Recorded data
--

import Summits.ResolutionOfSingularities.ResolutionOfSingularities.Theorems.PurelyInseparableDim4IsolationAutomorphism
import Summits.ResolutionOfSingularities.ResolutionOfSingularities.Theorems.PurelyInseparableDim4IsolatedCleaning
import Summits.ResolutionOfSingularities.ResolutionOfSingularities.Theorems.PurelyInseparableDim4Straightening
import Summits.ResolutionOfSingularities.ResolutionOfSingularities.Theorems.PurelyInseparableDim4NarrowApolarity
import HarnessLib
import HarnessLib.Audit.Tags

/-!
# Purely inseparable four-folds — isolation, `J_q⁺` and `ord₀` under coordinate changes that are invertible only
# MODULO `𝔪₀ᴹ`, under `𝔪₀ᴹ`-perturbations and under `p`-th-power units (cell `res-dim4-pi`, K2(p) lane, brick
# «swap normalisation», FILE SN2)

[OURS · counted 0 · cell `res-dim4-pi` · seat res-dim4-p-7 g3 · desk WORD #116 («swap normalisation», booked); the statement is
res-dim4-idea-4 g3's AUT-INV (01:27Z) in the form the swap needs.]  Nothing here proves K2(p), `NoIsolatedTrap p p`, or
resolution of singularities in dimension ≥ 4 / characteristic `p`.  AI kernel work, weaker than expert review.

Two chart presentations of one closed point of a point blow-up differ by `x_i ↦ x_i · (unit)` — an automorphism of every
jet algebra `K[x]/𝔪₀ᴹ` but NOT of `K[x]` — and the residual polynomials by a `p`-th-power unit factor and by terms of high
order.  p-11 g2's `…IsolationAutomorphism` did exact automorphisms and the Hasse–Schmidt functoriality
`CoordChange.singLocusIdeal_aeval_le` for every endomorphism; this file adds:
* §1 ideal toolkit: `aeval_sub_aeval_mem` (substitutions congruent mod `I` give values congruent mod `I`), Hasse derivatives
  of `𝔪₀ᴹ` lie in `𝔪₀^{M−|α|}`, `J_q⁺(F + E) ≤ J_q⁺(F) + 𝔪₀^{M−q}` for `E ∈ 𝔪₀ᴹ`;
* §2 **approximate automorphisms** (`g, g'` origin-fixing with `g(g'(x)) ≡ x ≡ g'(g(x)) mod 𝔪₀ᴹ`):
  `(J_q⁺ F)·K[x] ≤ J_q⁺(aeval g F) + 𝔪₀^{M−q}` (`map_singLocusIdeal_le_sup`), the certificate transport
  `isCert_aeval` and **`isIsolated_aeval`**; `ordZero_aeval` (`ord₀` is kept once `M > ord₀ F`);
* §3 perturbations: `isIsolated_add_of_mem_pow` (`E ∈ 𝔪₀ᴹ`, `M` past the certificate);
* §4 `p`-th-power units (Lucas: `D^{(α)}(u^p F) = u^p D^{(α)} F` for `|α| < p`): `singLocusIdeal_pow_char_mul`,
  **`isIsolated_pow_char_mul_iff`**, `ordZero_pow_char_mul`.
bears_on: LADDER-RESOLUTION:D157-DOOR2 (res-dim4-pi · K2(p) · swap normalisation SN2).  Supports
stmt-ResolutionOfSingularities-16155 (helper).
-/

set_option linter.dupNamespace false -- mandated namespace of this single-conjunct summit

noncomputable section

namespace Summit.ResolutionOfSingularities.ResolutionOfSingularities.Theorems.PIDim4

namespace ApproxCoordChange

open MvPolynomial Finset
open Literature.AlgebraicGeometry.Resolution
open Literature.AlgebraicGeometry.Resolution.Hauser2010

variable {K : Type} [Field K]

/-! ## §1 Ideal toolkit -/

/-- Substitutions congruent modulo an ideal give values congruent modulo that ideal. [folklore] -/
theorem aeval_sub_aeval_mem {I : Ideal (MvPolynomial (Fin 4) K)} {θ₁ θ₂ : Fin 4 → MvPolynomial (Fin 4) K}
    (h : ∀ i, θ₁ i - θ₂ i ∈ I) (F : MvPolynomial (Fin 4) K) : aeval θ₁ F - aeval θ₂ F ∈ I := by
  rw [← Ideal.Quotient.eq]
  change (Ideal.Quotient.mkₐ K I).comp (aeval θ₁) F = (Ideal.Quotient.mkₐ K I).comp (aeval θ₂) F
  rw [MvPolynomial.comp_aeval, MvPolynomial.comp_aeval]
  congr 2
  funext i
  exact Ideal.Quotient.eq.mpr (h i)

--

→ **WORK ORDER**
Your answer should be the records themselves, returned word for word.

→ **WRITTEN SOLUTION**
import Summits.ResolutionOfSingularities.ResolutionOfSingularities.Theorems.PurelyInseparableDim4IsolationAutomorphism
import Summits.ResolutionOfSingularities.ResolutionOfSingularities.Theorems.PurelyInseparableDim4IsolatedCleaning
import Summits.ResolutionOfSingularities.ResolutionOfSingularities.Theorems.PurelyInseparableDim4Straightening
import Summits.ResolutionOfSingularities.ResolutionOfSingularities.Theorems.PurelyInseparableDim4NarrowApolarity
import HarnessLib
import HarnessLib.Audit.Tags

/-!
# Purely inseparable four-folds — isolation, `J_q⁺` and `ord₀` under coordinate changes that are invertible only
# MODULO `𝔪₀ᴹ`, under `𝔪₀ᴹ`-perturbations and under `p`-th-power units (cell `res-dim4-pi`, K2(p) lane, brick
# «swap normalisation», FILE SN2)

[OURS · counted 0 · cell `res-dim4-pi` · seat res-dim4-p-7 g3 · desk WORD #116 («swap normalisation», booked); the statement is
res-dim4-idea-4 g3's AUT-INV (01:27Z) in the form the swap needs.]  Nothing here proves K2(p), `NoIsolatedTrap p p`, or
resolution of singularities in dimension ≥ 4 / characteristic `p`.  AI kernel work, weaker than expert review.

Two chart presentations of one closed point of a point blow-up differ by `x_i ↦ x_i · (unit)` — an automorphism of every
jet algebra `K[x]/𝔪₀ᴹ` but NOT of `K[x]` — and the residual polynomials by a `p`-th-power unit factor and by terms of high
order.  p-11 g2's `…IsolationAutomorphism` did exact automorphisms and the Hasse–Schmidt functoriality
`CoordChange.singLocusIdeal_aeval_le` for every endomorphism; this file adds:
* §1 ideal toolkit: `aeval_sub_aeval_mem` (substitutions congruent mod `I` give values congruent mod `I`), Hasse derivatives
  of `𝔪₀ᴹ` lie in `𝔪₀^{M−|α|}`, `J_q⁺(F + E) ≤ J_q⁺(F) + 𝔪₀^{M−q}` for `E ∈ 𝔪₀ᴹ`;
* §2 **approximate automorphisms** (`g, g'` origin-fixing with `g(g'(x)) ≡ x ≡ g'(g(x)) mod 𝔪₀ᴹ`):
  `(J_q⁺ F)·K[x] ≤ J_q⁺(aeval g F) + 𝔪₀^{M−q}` (`map_singLocusIdeal_le_sup`), the certificate transport
  `isCert_aeval` and **`isIsolated_aeval`**; `ordZero_aeval` (`ord₀` is kept once `M > ord₀ F`);
* §3 perturbations: `isIsolated_add_of_mem_pow` (`E ∈ 𝔪₀ᴹ`, `M` past the certificate);
* §4 `p`-th-power units (Lucas: `D^{(α)}(u^p F) = u^p D^{(α)} F` for `|α| < p`): `singLocusIdeal_pow_char_mul`,
  **`isIsolated_pow_char_mul_iff`**, `ordZero_pow_char_mul`.
bears_on: LADDER-RESOLUTION:D157-DOOR2 (res-dim4-pi · K2(p) · swap normalisation SN2).  Supports
stmt-ResolutionOfSingularities-16155 (helper).
-/

set_option linter.dupNamespace false -- mandated namespace of this single-conjunct summit

noncomputable section

namespace Summit.ResolutionOfSingularities.ResolutionOfSingularities.Theorems.PIDim4

namespace ApproxCoordChange

open MvPolynomial Finset
open Literature.AlgebraicGeometry.Resolution
open Literature.AlgebraicGeometry.Resolution.Hauser2010

variable {K : Type} [Field K]

/-! ## §1 Ideal toolkit -/

/-- Substitutions congruent modulo an ideal give values congruent modulo that ideal. [folklore] -/
theorem aeval_sub_aeval_mem {I : Ideal (MvPolynomial (Fin 4) K)} {θ₁ θ₂ : Fin 4 → MvPolynomial (Fin 4) K}
    (h : ∀ i, θ₁ i - θ₂ i ∈ I) (F : MvPolynomial (Fin 4) K) : aeval θ₁ F - aeval θ₂ F ∈ I := by
  rw [← Ideal.Quotient.eq]
  change (Ideal.Quotient.mkₐ K I).comp (aeval θ₁) F = (Ideal.Quotient.mkₐ K I).comp (aeval θ₂) F
  rw [MvPolynomial.comp_aeval, MvPolynomial.comp_aeval]
  congr 2
  funext i
  exact Ideal.Quotient.eq.mpr (h i)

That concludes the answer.